The blue water footprint (BWF) is expressed here as the amount of irrigation water consumed per thousand dollars of crop revenue produced. The Basin average was 1.62 AF/USD1K (1998 m3/USD1K). The BWF averaged 1.23 AF/USD1K (1517 m3/USD1K) across Lower Basin counties and 7.63 AF/USD1K (9411 m3/USD1K) across Upper Basin counties. Water applications or consumptive use per unit of irrigated cropland are often used as metrics of water use intensity. Comparison of Figure 6 (BWF) and Figure 7 (water consumed per irrigated acre (W/Ai)), however, illustrates that water use per acre does not track especially closely with county BWFs. In fact, the two metrics are negatively correlated. The Spearman rank correlation coefficient between BWF and W/Ai is −0.52 (p = 0.00005).

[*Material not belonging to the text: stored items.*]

import Literature.Analysis.FluidPDE.CLPerturbation
import Literature.Analysis.FluidPDE.EulerReynoldsMollification
import Literature.Analysis.FluidPDE.OscillatoryExpansion
import HarnessLib

/-!
# Cheskidov–Luo convex integration: the new Reynolds stress (stress algebra, CL22 Lemma 4.5)

Analysis/FluidPDE support file (all results proved; definitions are explicit constructions) for
the proof of Prop. 4.1 of A. Cheskidov, X. Luo, *Sharp nonuniqueness for the Navier–Stokes
equations*, Invent. Math. 229 (2022) = arXiv:2009.06596, §4.5 (numbering of the held arXiv copy).
For the perturbation `w = w^{(p)} + w^{(c)} + w^{(t)}` of `CLPerturbation` (data `D : CL22.Datum d`)
it produces explicit jointly smooth fields — a symmetric tensor `D.S₁`, a scalar `D.qq` and a
vector field `D.ff` — with

  `∂ₜw + div (w ⊗ w) + div R = div S₁ + ∇qq + ff`   on `[0, T] × 𝕋^d`   (`momentum_identity`),

the input of the abstract step `IsNSReynoldsOn.perturb` (`NSRPerturbation`). This is CL22 Lemma 4.5
(`div(w^{(p)} ⊗ w^{(p)} + R̄) + ∂ₜw^{(t)} + ∇P = div(R_{osc,x} + R_{osc,t} + R_far)`) together with
the linear part `∂ₜ(w^{(p)} + w^{(c)})` of `R_lin` (Lemma 4.6), in the Calderón–Zygmund-free form of
this series:

* `R_far = 0` (one time profile per direction), and the oscillation term
  `∑_x (ψ_x² - 1)(σ·) ((k_x·∇)a_x²) k_x` is expanded once with the potential `oscPot`
  (`Δ oscPot = ψ_x(σ·)² - 1`) by the symmetric expansion `(ΔΦ)c = div S - ∇π - r` of
  `OscillatoryExpansion` (atom `C`), instead of the bilinear antidivergence `𝓑` of Thm. 7.4;
* `∂ₜw^{(p)} = ∑_x (G_x'ã_x + G_x∂ₜã_x)ψ_x(σ·)k_x`: the large term `G_x'ã_xψ_x(σ·)k_x = (ΔP_x)c^A_x`
  is expanded with `P_x = σ⁻²φ_x(σ·)` (atom `A`); its remainder combines with
  `∂ₜw^{(c)} ∋ G_x'Ω̃_x[∇ã_x]` to `-2G_x'((k_x·∇)ã_x)∇P_x = ∑ⱼ (Δ thetaRⱼ) c^B_{x,j}`, expanded once
  more with the second-layer potentials `thetaR` (atoms `B`);
* the cancellation of Lemma 4.5: `∂ₜw^{(t)} + ∑_x (G_x² - 1)θ² div B̂_x = ∑_x (G_x² - 1)θ² ∇q̂_x - …`
  (`H_x' = G_x² - 1`), and Lemma 4.4 in the form `∑_x θ² div B̂_x = ∇(θ²ρ) - div R`
  (`CL22.sum_amp_sq_mul_dir`, `θ²R = R`);
* everything small (terms carrying `G_x∂ₜã_x`, `Ω̃_x[∂ₜ∇ã_x]`, `H_x`, and the expansion
  remainders of the atoms `B`, `C`) is collected in `ff`, all pressures in `qq`, all symmetric
  tensors (including `w ⊗ w - w^{(p)} ⊗ w^{(p)}`) in `S₁`.

Also: joint smoothness of `S₁`, `qq`, `ff`, symmetry of `S₁`, and their vanishing at times where
`θ = θ' = 0`.

## References

* A. Cheskidov, X. Luo, arXiv:2009.06596, §4.4 Lemma 4.4, §4.5 Lemmas 4.5–4.6, (4.20)–(4.24).
  [`CheskidovLuo2022`]
-/

noncomputable section

open Set Filter Topology Function MeasureTheory Finset
open scoped ContDiff ENNReal InnerProductSpace

namespace Literature.Analysis.FluidPDE

namespace CL22

open FunctionSpaces NashGeometric Mikado Intermittent

variable {d : Type*} [Fintype d] [DecidableEq d]

namespace Datum

variable (D : Datum d)

/-! ## The atoms of the expansion and the fields `S₁`, `qq`, `ff` -/

/-- Atom `A`: the coefficient `c^A_x = G_x' ã_x k_x` of `G_x'ã_xψ_x(σ·)k_x = (ΔP_x) c^A_x`. [folklore] -/
def cA (x : Index d) (t : ℝ) (y : UnitAddTorus d) : EuclideanSpace ℝ d := (D.dG x t * D.atil x t y) • dirVec x

/-- Atoms `B`: the coefficients `c^B_{x,j} = -2G_x'((k_x·∇)ã_x) eⱼ` of
`-2G_x'((k_x·∇)ã_x)∇P_x = ∑ⱼ (Δ thetaR_j) c^B_{x,j}`. [folklore] -/
def cB (x : Index d) (t : ℝ) (j : d) (y : UnitAddTorus d) : EuclideanSpace ℝ d :=
  (-2 * D.dG x t * dirD x (D.atil x t) y) • EuclideanSpace.single j 1

/-- Atom `C`: the coefficient `c^C_x = G_x²((k_x·∇)ã_x²) k_x` of the oscillation term
`(ψ_x² - 1)(σ·)((k_x·∇)a_x²)k_x = (Δ oscPot_x) c^C_x` (CL22 (4.22)). [cite: CheskidovLuo2022, §4.5 (4.22)] -/
def cC (x : Index d) (t : ℝ) (y : UnitAddTorus d) : EuclideanSpace ℝ d :=
  (D.G x t ^ 2 * dirD x (fun z => D.atil x t z ^ 2) y) • dirVec x

/-- The second-layer potentials `Φ^B_{x,j} = σ⁻³(∂ⱼΘ_x)(σ·)`. [folklore] -/
def ΦB (x : Index d) (j : d) : UnitAddTorus d → ℝ := thetaR x D.μ D.σ j

/-- The oscillation potential `Φ^C_x = σ⁻²(Δ⁻¹(ψ_x² - 1))(σ·)`. [folklore] -/
def ΦC (x : Index d) : UnitAddTorus d → ℝ := oscPot x D.μ D.σ

/-- The expansion tensors of all atoms of direction `x` (by columns). [folklore] -/
def Sexp (x : Index d) (t : ℝ) (y : UnitAddTorus d) (j : d) : EuclideanSpace ℝ d :=
  Torus.expansionTensor (D.cA x t) (D.P x) y j + ∑ j', Torus.expansionTensor (D.cB x t j') (D.ΦB x j') y j +
    Torus.expansionTensor (D.cC x t) (D.ΦC x) y j

/-- The expansion pressures of all atoms of direction `x`. [folklore] -/
def πexp (x : Index d) (t : ℝ) (y : UnitAddTorus d) : ℝ :=
  Torus.expansionPressure (D.cA x t) (D.P x) y + ∑ j', Torus.expansionPressure (D.cB x t j') (D.ΦB x j') y +
    Torus.expansionPressure (D.cC x t) (D.ΦC x) y

/-- The expansion remainders of the atoms `B`, `C` of direction `x` (the remainder of atom `A` is
absorbed into the atoms `B`). [folklore] -/
def rexp (x : Index d) (t : ℝ) (y : UnitAddTorus d) : EuclideanSpace ℝ d :=
  ∑ j', Torus.expansionRemainder (D.cB x t j') (D.ΦB x j') y + Torus.expansionRemainder (D.cC x t) (D.ΦC x) y

/-- **The explicit symmetric tensor** `S₁ = (w ⊗ w - w^{(p)} ⊗ w^{(p)}) + ∑_x Sexp_x` (by columns). [cite: CheskidovLuo2022, §4.5 Lemma 4.5] -/
def S₁ (t : ℝ) (y : UnitAddTorus d) (j : d) : EuclideanSpace ℝ d :=
  (Torus.tensorProd (D.w t) (D.w t) y j - Torus.tensorProd (D.wp t) (D.wp t) y j) + ∑ x, D.Sexp x t y j

/-- **The explicit pressure** `qq = θ²ρ + ∑_x (G_x² - 1)θ² q̂_x - ∑_x πexp_x` (CL22 (4.24): `P = θ²g̃²ρ - ν⁻¹h Δ⁻¹div div R̄`). [cite: CheskidovLuo2022, §4.5 (4.24)] -/
def qq (t : ℝ) (y : UnitAddTorus d) : ℝ :=
  D.θ t ^ 2 * divisor D.γ₀ D.R t y + ∑ x, (D.G x t ^ 2 - 1) * D.θ t ^ 2 * D.qhat x t y - ∑ x, D.πexp x t y

/-- **The explicit remainder** `ff` (everything routed through the antidivergence `ℛ`):
`∑_x (G_x ∂ₜã_x ψ_x(σ·)) k_x + ∑_x G_x Ω̃_x[∂ₜ∇ã_x] - ∑_x (H_xθ² ∂ₜZ_x + H_x(θ²)' Z_x) - ∑_x rexp_x`. [cite: CheskidovLuo2022, §4.5 Lemma 4.5] -/
def ff (t : ℝ) (y : UnitAddTorus d) : EuclideanSpace ℝ d :=
  ∑ x, (D.G x t * Torus.timeDerivWithin (Icc 0 D.T) (D.atil x) t y * D.Ψ x y) • dirVec x +
    ∑ x, D.G x t • D.omegaApply x y (Torus.timeDerivWithin (Icc 0 D.T) (D.gradA x) t y) -
    ∑ x, ((D.H x t * D.θ t ^ 2) • Torus.timeDerivWithin (Icc 0 D.T) (D.Z x) t y +
      (D.H x t * deriv (fun s => D.θ s ^ 2) t) • D.Z x t y) -
    ∑ x, D.rexp x t y

/-! ## Smoothness -/

section Smooth

variable {D} (h : D.Valid)
include h

/-- `(k_x·∇)f` of a jointly smooth scalar is jointly smooth. [folklore] -/
theorem smooth_dirD (x : Index d) {f : ℝ → UnitAddTorus d → ℝ} (hf : Torus.IsSmoothSpaceTimeOn (Icc 0 D.T) f) :
    Torus.IsSmoothSpaceTimeOn (Icc 0 D.T) (fun t y => dirD x (f t) y) :=
  Torus.IsSmoothSpaceTimeOn.sum fun j _ =>
    (Torus.isSmoothSpaceTimeOn_const (Torus.isSmooth_const _) _).mul (hf.partialDeriv (uniqueDiffOn h) j)

/-- `c^A_x` is jointly smooth. [folklore] -/
theorem smooth_cA (x : Index d) : Torus.IsSmoothSpaceTimeOn (Icc 0 D.T) (D.cA x) :=
  ((smooth_atil h x).time_smul (contDiff_dG h x).contDiffOn).smul (Torus.isSmoothSpaceTimeOn_const (Torus.isSmooth_const _) _)

/-- `c^B_{x,j}` is jointly smooth. [folklore] -/
theorem smooth_cB (x : Index d) (j : d) : Torus.IsSmoothSpaceTimeOn (Icc 0 D.T) (fun t => D.cB x t j) := by
  have h1 : Torus.IsSmoothSpaceTimeOn (Icc 0 D.T) (fun t y => -2 * D.dG x t * dirD x (D.atil x t) y) :=
    (smooth_dirD h x (smooth_atil h x)).time_smul ((contDiff_const.mul (contDiff_dG h x)).contDiffOn)
  exact h1.smul (Torus.isSmoothSpaceTimeOn_const (Torus.isSmooth_const _) _)

/-- `c^C_x` is jointly smooth. [folklore] -/
theorem smooth_cC (x : Index d) : Torus.IsSmoothSpaceTimeOn (Icc 0 D.T) (D.cC x) := by
  have h1 : Torus.IsSmoothSpaceTimeOn (Icc 0 D.T) (fun t y => D.atil x t y ^ 2) := (smooth_atil h x).pow 2
  exact ((smooth_dirD h x h1).time_smul ((contDiff_G h x).pow 2).contDiffOn).smul
    (Torus.isSmoothSpaceTimeOn_const (Torus.isSmooth_const _) _)

/-- `Φ^B_{x,j}` is smooth. [folklore] -/
theorem isSmooth_ΦB (x : Index d) (j : d) : Torus.IsSmooth (D.ΦB x j) := isSmooth_thetaR x h.hμ D.σ j

/-- `Φ^C_x` is smooth. [folklore] -/
theorem isSmooth_ΦC (x : Index d) : Torus.IsSmooth (D.ΦC x) := isSmooth_oscPot x h.hμ D.σ

omit h in
/-- Expansion tensors of jointly smooth coefficients against a fixed smooth potential are jointly
smooth. [folklore] -/
theorem smooth_expansionTensor {S : Set ℝ} {c : ℝ → UnitAddTorus d → EuclideanSpace ℝ d}
    (hc : Torus.IsSmoothSpaceTimeOn S c) {Φ : UnitAddTorus d → ℝ} (hΦ : Torus.IsSmooth Φ) :
    Torus.IsSmoothSpaceTimeOn S (fun t => Torus.expansionTensor (c t) Φ) :=
  Torus.isSmoothSpaceTimeOn_of_columns fun j =>
    ((Torus.isSmoothSpaceTimeOn_const (hΦ.partialDeriv j) S).smul hc).add
      ((hc.apply j).smul (Torus.isSmoothSpaceTimeOn_const hΦ.gradient S))

omit [DecidableEq d] h in
/-- Expansion pressures of jointly smooth coefficients against a fixed smooth potential are jointly
smooth. [folklore] -/
theorem smooth_expansionPressure {S : Set ℝ} {c : ℝ → UnitAddTorus d → EuclideanSpace ℝ d}
    (hc : Torus.IsSmoothSpaceTimeOn S c) {Φ : UnitAddTorus d → ℝ} (hΦ : Torus.IsSmooth Φ) :
    Torus.IsSmoothSpaceTimeOn S (fun t => Torus.expansionPressure (c t) Φ) :=
  hc.inner (Torus.isSmoothSpaceTimeOn_const hΦ.gradient S)

omit h in
/-- Expansion remainders of jointly smooth coefficients against a fixed smooth potential are jointly
smooth. [folklore] -/
theorem smooth_expansionRemainder {S : Set ℝ} (hS : UniqueDiffOn ℝ S) {c : ℝ → UnitAddTorus d → EuclideanSpace ℝ d}
    (hc : Torus.IsSmoothSpaceTimeOn S c) {Φ : UnitAddTorus d → ℝ} (hΦ : Torus.IsSmooth Φ) :
    Torus.IsSmoothSpaceTimeOn S (fun t => Torus.expansionRemainder (c t) Φ) := by
  refine Torus.IsSmoothSpaceTimeOn.sub (Torus.IsSmoothSpaceTimeOn.add ?_ ?_) ?_
  · exact Torus.IsSmoothSpaceTimeOn.sum fun j _ =>
      (Torus.isSmoothSpaceTimeOn_const (hΦ.partialDeriv j) S).smul (hc.partialDeriv hS j)
  · exact (hc.divergence hS).smul (Torus.isSmoothSpaceTimeOn_const hΦ.gradient S)
  · exact Torus.IsSmoothSpaceTimeOn.sum fun j _ =>
      (Torus.isSmoothSpaceTimeOn_const (hΦ.gradient.apply j) S).smul ((hc.apply j).gradient hS)

/-- `Sexp_x` is jointly smooth. [folklore] -/
theorem smooth_Sexp (x : Index d) : Torus.IsSmoothSpaceTimeOn (Icc 0 D.T) (D.Sexp x) := by
  have hA := smooth_expansionTensor (smooth_cA h x) (isSmooth_P h x)
  have hB : ∀ j', Torus.IsSmoothSpaceTimeOn (Icc 0 D.T) (fun t => Torus.expansionTensor (D.cB x t j') (D.ΦB x j')) :=
    fun j' => smooth_expansionTensor (smooth_cB h x j') (isSmooth_ΦB h x j')
  have hC := smooth_expansionTensor (smooth_cC h x) (isSmooth_ΦC h x)
  refine Torus.isSmoothSpaceTimeOn_of_columns fun j => ?_
  exact (((hA.column j)).add
    (Torus.IsSmoothSpaceTimeOn.sum fun j' _ => ((hB j').column j))).add
      ((hC.column j))

/-- `πexp_x` is jointly smooth. [folklore] -/
theorem smooth_πexp (x : Index d) : Torus.IsSmoothSpaceTimeOn (Icc 0 D.T) (D.πexp x) :=
  ((smooth_expansionPressure (smooth_cA h x) (isSmooth_P h x)).add
    (Torus.IsSmoothSpaceTimeOn.sum fun j' _ => smooth_expansionPressure (smooth_cB h x j') (isSmooth_ΦB h x j'))).add
      (smooth_expansionPressure (smooth_cC h x) (isSmooth_ΦC h x))

/-- `rexp_x` is jointly smooth. [folklore] -/
theorem smooth_rexp (x : Index d) : Torus.IsSmoothSpaceTimeOn (Icc 0 D.T) (D.rexp x) :=
  (Torus.IsSmoothSpaceTimeOn.sum fun j' _ => smooth_expansionRemainder (uniqueDiffOn h) (smooth_cB h x j') (isSmooth_ΦB h x j')).add
    (smooth_expansionRemainder (uniqueDiffOn h) (smooth_cC h x) (isSmooth_ΦC h x))

/-- **`S₁` is jointly smooth on `[0, T]`**. [folklore] -/
theorem smooth_S₁ : Torus.IsSmoothSpaceTimeOn (Icc 0 D.T) D.S₁ := by
  have h1 := ((smooth_w h).tensorProd (smooth_w h)).sub ((smooth_wp h).tensorProd (smooth_wp h))
  have h2 : Torus.IsSmoothSpaceTimeOn (Icc 0 D.T) (fun t y j => ∑ x, D.Sexp x t y j) :=
    Torus.isSmoothSpaceTimeOn_of_columns fun j =>
      Torus.IsSmoothSpaceTimeOn.sum fun x _ => ((smooth_Sexp h x).column j)
  exact Torus.isSmoothSpaceTimeOn_of_columns fun j =>
    ((h1.column j)).add ((h2.column j))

3.4. Irrigation Rent Premiums

County-level rent premiums on a per-acre basis (Figure 8) and a per-acre-foot basis (Figure 9) again reflect the general pattern (with some differences) as the other water productivity metrics. Premiums for irrigation tend to be higher in the southernmost counties of the Lower Basin, followed by premiums in the rest of the Lower Basin, then premiums in the Upper Basin. Results are more mixed for rental premiums per acre-foot (RPw). This is because some counties with high rental premiums per acre (RPa) also have crop mixes with larger water requirements. Conversely, some Upper Basin counties have lower premiums per acre, but lower water requirements. One may think of RPw as the average increase in value of rented cropland per AF of water applied. Counties with greater water requirements have lower average rent increases per quantity of water consumed, but larger water requirements (more water consumed).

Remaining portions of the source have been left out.